Material shown Start Marker
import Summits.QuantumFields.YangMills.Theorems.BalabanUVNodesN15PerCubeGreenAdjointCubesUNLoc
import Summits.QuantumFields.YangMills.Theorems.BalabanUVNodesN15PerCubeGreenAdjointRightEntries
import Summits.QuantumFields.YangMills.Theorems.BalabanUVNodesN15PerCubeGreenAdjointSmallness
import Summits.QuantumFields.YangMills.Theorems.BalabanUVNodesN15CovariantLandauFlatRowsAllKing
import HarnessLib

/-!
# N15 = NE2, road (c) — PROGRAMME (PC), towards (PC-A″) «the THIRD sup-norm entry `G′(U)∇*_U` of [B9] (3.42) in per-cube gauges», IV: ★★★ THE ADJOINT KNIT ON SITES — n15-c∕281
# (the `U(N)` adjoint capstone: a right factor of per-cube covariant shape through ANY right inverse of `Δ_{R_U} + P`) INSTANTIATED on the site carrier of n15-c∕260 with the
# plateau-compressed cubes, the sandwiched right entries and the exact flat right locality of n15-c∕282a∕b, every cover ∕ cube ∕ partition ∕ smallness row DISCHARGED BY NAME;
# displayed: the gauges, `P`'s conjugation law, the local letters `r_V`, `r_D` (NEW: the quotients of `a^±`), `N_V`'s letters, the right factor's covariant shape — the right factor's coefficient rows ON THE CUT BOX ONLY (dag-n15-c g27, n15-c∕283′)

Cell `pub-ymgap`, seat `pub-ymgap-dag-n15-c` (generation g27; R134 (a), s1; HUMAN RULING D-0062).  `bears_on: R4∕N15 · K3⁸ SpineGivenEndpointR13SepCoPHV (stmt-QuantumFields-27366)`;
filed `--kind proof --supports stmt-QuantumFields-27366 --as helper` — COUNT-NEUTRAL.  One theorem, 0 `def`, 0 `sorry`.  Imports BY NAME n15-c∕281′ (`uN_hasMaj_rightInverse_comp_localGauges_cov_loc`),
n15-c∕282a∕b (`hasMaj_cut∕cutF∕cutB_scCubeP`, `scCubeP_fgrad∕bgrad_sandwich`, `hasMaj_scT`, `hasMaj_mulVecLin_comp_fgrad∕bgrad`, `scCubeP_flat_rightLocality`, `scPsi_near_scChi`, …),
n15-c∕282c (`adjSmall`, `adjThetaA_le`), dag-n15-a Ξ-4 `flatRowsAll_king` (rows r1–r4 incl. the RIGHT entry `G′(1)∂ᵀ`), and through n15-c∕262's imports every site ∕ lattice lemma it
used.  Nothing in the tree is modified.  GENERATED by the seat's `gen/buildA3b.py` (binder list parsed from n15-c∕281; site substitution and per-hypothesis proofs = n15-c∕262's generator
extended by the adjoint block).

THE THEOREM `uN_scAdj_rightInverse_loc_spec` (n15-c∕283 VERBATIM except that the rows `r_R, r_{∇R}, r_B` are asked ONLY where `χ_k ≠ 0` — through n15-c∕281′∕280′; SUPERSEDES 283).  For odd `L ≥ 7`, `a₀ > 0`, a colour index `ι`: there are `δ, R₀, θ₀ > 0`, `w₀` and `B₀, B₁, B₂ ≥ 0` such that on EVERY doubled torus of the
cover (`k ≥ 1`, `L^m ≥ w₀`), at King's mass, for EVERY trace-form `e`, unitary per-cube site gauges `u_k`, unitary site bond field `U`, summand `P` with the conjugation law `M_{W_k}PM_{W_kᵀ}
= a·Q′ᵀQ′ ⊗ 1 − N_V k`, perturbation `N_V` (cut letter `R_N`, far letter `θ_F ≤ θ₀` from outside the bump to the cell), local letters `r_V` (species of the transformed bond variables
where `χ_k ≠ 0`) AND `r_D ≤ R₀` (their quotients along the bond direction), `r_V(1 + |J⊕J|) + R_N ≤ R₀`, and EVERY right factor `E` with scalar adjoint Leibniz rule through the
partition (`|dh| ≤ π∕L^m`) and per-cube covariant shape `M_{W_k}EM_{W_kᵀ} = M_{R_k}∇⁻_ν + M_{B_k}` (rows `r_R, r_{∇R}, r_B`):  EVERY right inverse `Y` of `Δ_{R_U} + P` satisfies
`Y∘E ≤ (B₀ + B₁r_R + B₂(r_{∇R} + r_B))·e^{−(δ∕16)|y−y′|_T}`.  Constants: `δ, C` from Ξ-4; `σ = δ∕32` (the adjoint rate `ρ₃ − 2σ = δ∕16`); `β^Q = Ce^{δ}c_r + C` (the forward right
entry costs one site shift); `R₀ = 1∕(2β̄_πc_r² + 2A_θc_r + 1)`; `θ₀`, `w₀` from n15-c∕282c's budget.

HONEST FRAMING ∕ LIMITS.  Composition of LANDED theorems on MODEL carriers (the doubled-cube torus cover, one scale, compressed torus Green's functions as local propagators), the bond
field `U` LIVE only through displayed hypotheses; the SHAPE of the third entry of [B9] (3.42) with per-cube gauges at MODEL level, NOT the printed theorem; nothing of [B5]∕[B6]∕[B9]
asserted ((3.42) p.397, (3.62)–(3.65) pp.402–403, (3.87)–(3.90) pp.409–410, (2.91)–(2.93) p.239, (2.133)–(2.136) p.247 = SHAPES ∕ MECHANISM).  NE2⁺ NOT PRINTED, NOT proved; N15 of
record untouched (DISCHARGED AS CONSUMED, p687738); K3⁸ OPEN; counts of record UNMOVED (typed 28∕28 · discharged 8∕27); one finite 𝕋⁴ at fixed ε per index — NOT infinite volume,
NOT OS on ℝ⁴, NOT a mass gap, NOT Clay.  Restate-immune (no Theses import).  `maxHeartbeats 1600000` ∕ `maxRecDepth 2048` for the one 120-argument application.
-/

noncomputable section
Material shown End Marker
To do
Every record needs to be written out again, exactly as it was given.

Answer to this exercise
import Summits.QuantumFields.YangMills.Theorems.BalabanUVNodesN15PerCubeGreenAdjointCubesUNLoc
import Summits.QuantumFields.YangMills.Theorems.BalabanUVNodesN15PerCubeGreenAdjointRightEntries
import Summits.QuantumFields.YangMills.Theorems.BalabanUVNodesN15PerCubeGreenAdjointSmallness
import Summits.QuantumFields.YangMills.Theorems.BalabanUVNodesN15CovariantLandauFlatRowsAllKing
import HarnessLib

/-!
# N15 = NE2, road (c) — PROGRAMME (PC), towards (PC-A″) «the THIRD sup-norm entry `G′(U)∇*_U` of [B9] (3.42) in per-cube gauges», IV: ★★★ THE ADJOINT KNIT ON SITES — n15-c∕281
# (the `U(N)` adjoint capstone: a right factor of per-cube covariant shape through ANY right inverse of `Δ_{R_U} + P`) INSTANTIATED on the site carrier of n15-c∕260 with the
# plateau-compressed cubes, the sandwiched right entries and the exact flat right locality of n15-c∕282a∕b, every cover ∕ cube ∕ partition ∕ smallness row DISCHARGED BY NAME;
# displayed: the gauges, `P`'s conjugation law, the local letters `r_V`, `r_D` (NEW: the quotients of `a^±`), `N_V`'s letters, the right factor's covariant shape — the right factor's coefficient rows ON THE CUT BOX ONLY (dag-n15-c g27, n15-c∕283′)

Cell `pub-ymgap`, seat `pub-ymgap-dag-n15-c` (generation g27; R134 (a), s1; HUMAN RULING D-0062).  `bears_on: R4∕N15 · K3⁸ SpineGivenEndpointR13SepCoPHV (stmt-QuantumFields-27366)`;
filed `--kind proof --supports stmt-QuantumFields-27366 --as helper` — COUNT-NEUTRAL.  One theorem, 0 `def`, 0 `sorry`.  Imports BY NAME n15-c∕281′ (`uN_hasMaj_rightInverse_comp_localGauges_cov_loc`),
n15-c∕282a∕b (`hasMaj_cut∕cutF∕cutB_scCubeP`, `scCubeP_fgrad∕bgrad_sandwich`, `hasMaj_scT`, `hasMaj_mulVecLin_comp_fgrad∕bgrad`, `scCubeP_flat_rightLocality`, `scPsi_near_scChi`, …),
n15-c∕282c (`adjSmall`, `adjThetaA_le`), dag-n15-a Ξ-4 `flatRowsAll_king` (rows r1–r4 incl. the RIGHT entry `G′(1)∂ᵀ`), and through n15-c∕262's imports every site ∕ lattice lemma it
used.  Nothing in the tree is modified.  GENERATED by the seat's `gen/buildA3b.py` (binder list parsed from n15-c∕281; site substitution and per-hypothesis proofs = n15-c∕262's generator
extended by the adjoint block).

THE THEOREM `uN_scAdj_rightInverse_loc_spec` (n15-c∕283 VERBATIM except that the rows `r_R, r_{∇R}, r_B` are asked ONLY where `χ_k ≠ 0` — through n15-c∕281′∕280′; SUPERSEDES 283).  For odd `L ≥ 7`, `a₀ > 0`, a colour index `ι`: there are `δ, R₀, θ₀ > 0`, `w₀` and `B₀, B₁, B₂ ≥ 0` such that on EVERY doubled torus of the
cover (`k ≥ 1`, `L^m ≥ w₀`), at King's mass, for EVERY trace-form `e`, unitary per-cube site gauges `u_k`, unitary site bond field `U`, summand `P` with the conjugation law `M_{W_k}PM_{W_kᵀ}
= a·Q′ᵀQ′ ⊗ 1 − N_V k`, perturbation `N_V` (cut letter `R_N`, far letter `θ_F ≤ θ₀` from outside the bump to the cell), local letters `r_V` (species of the transformed bond variables
where `χ_k ≠ 0`) AND `r_D ≤ R₀` (their quotients along the bond direction), `r_V(1 + |J⊕J|) + R_N ≤ R₀`, and EVERY right factor `E` with scalar adjoint Leibniz rule through the
partition (`|dh| ≤ π∕L^m`) and per-cube covariant shape `M_{W_k}EM_{W_kᵀ} = M_{R_k}∇⁻_ν + M_{B_k}` (rows `r_R, r_{∇R}, r_B`):  EVERY right inverse `Y` of `Δ_{R_U} + P` satisfies
`Y∘E ≤ (B₀ + B₁r_R + B₂(r_{∇R} + r_B))·e^{−(δ∕16)|y−y′|_T}`.  Constants: `δ, C` from Ξ-4; `σ = δ∕32` (the adjoint rate `ρ₃ − 2σ = δ∕16`); `β^Q = Ce^{δ}c_r + C` (the forward right
entry costs one site shift); `R₀ = 1∕(2β̄_πc_r² + 2A_θc_r + 1)`; `θ₀`, `w₀` from n15-c∕282c's budget.

HONEST FRAMING ∕ LIMITS.  Composition of LANDED theorems on MODEL carriers (the doubled-cube torus cover, one scale, compressed torus Green's functions as local propagators), the bond
field `U` LIVE only through displayed hypotheses; the SHAPE of the third entry of [B9] (3.42) with per-cube gauges at MODEL level, NOT the printed theorem; nothing of [B5]∕[B6]∕[B9]
asserted ((3.42) p.397, (3.62)–(3.65) pp.402–403, (3.87)–(3.90) pp.409–410, (2.91)–(2.93) p.239, (2.133)–(2.136) p.247 = SHAPES ∕ MECHANISM).  NE2⁺ NOT PRINTED, NOT proved; N15 of
record untouched (DISCHARGED AS CONSUMED, p687738); K3⁸ OPEN; counts of record UNMOVED (typed 28∕28 · discharged 8∕27); one finite 𝕋⁴ at fixed ε per index — NOT infinite volume,
NOT OS on ℝ⁴, NOT a mass gap, NOT Clay.  Restate-immune (no Theses import).  `maxHeartbeats 1600000` ∕ `maxRecDepth 2048` for the one 120-argument application.
-/

noncomputable section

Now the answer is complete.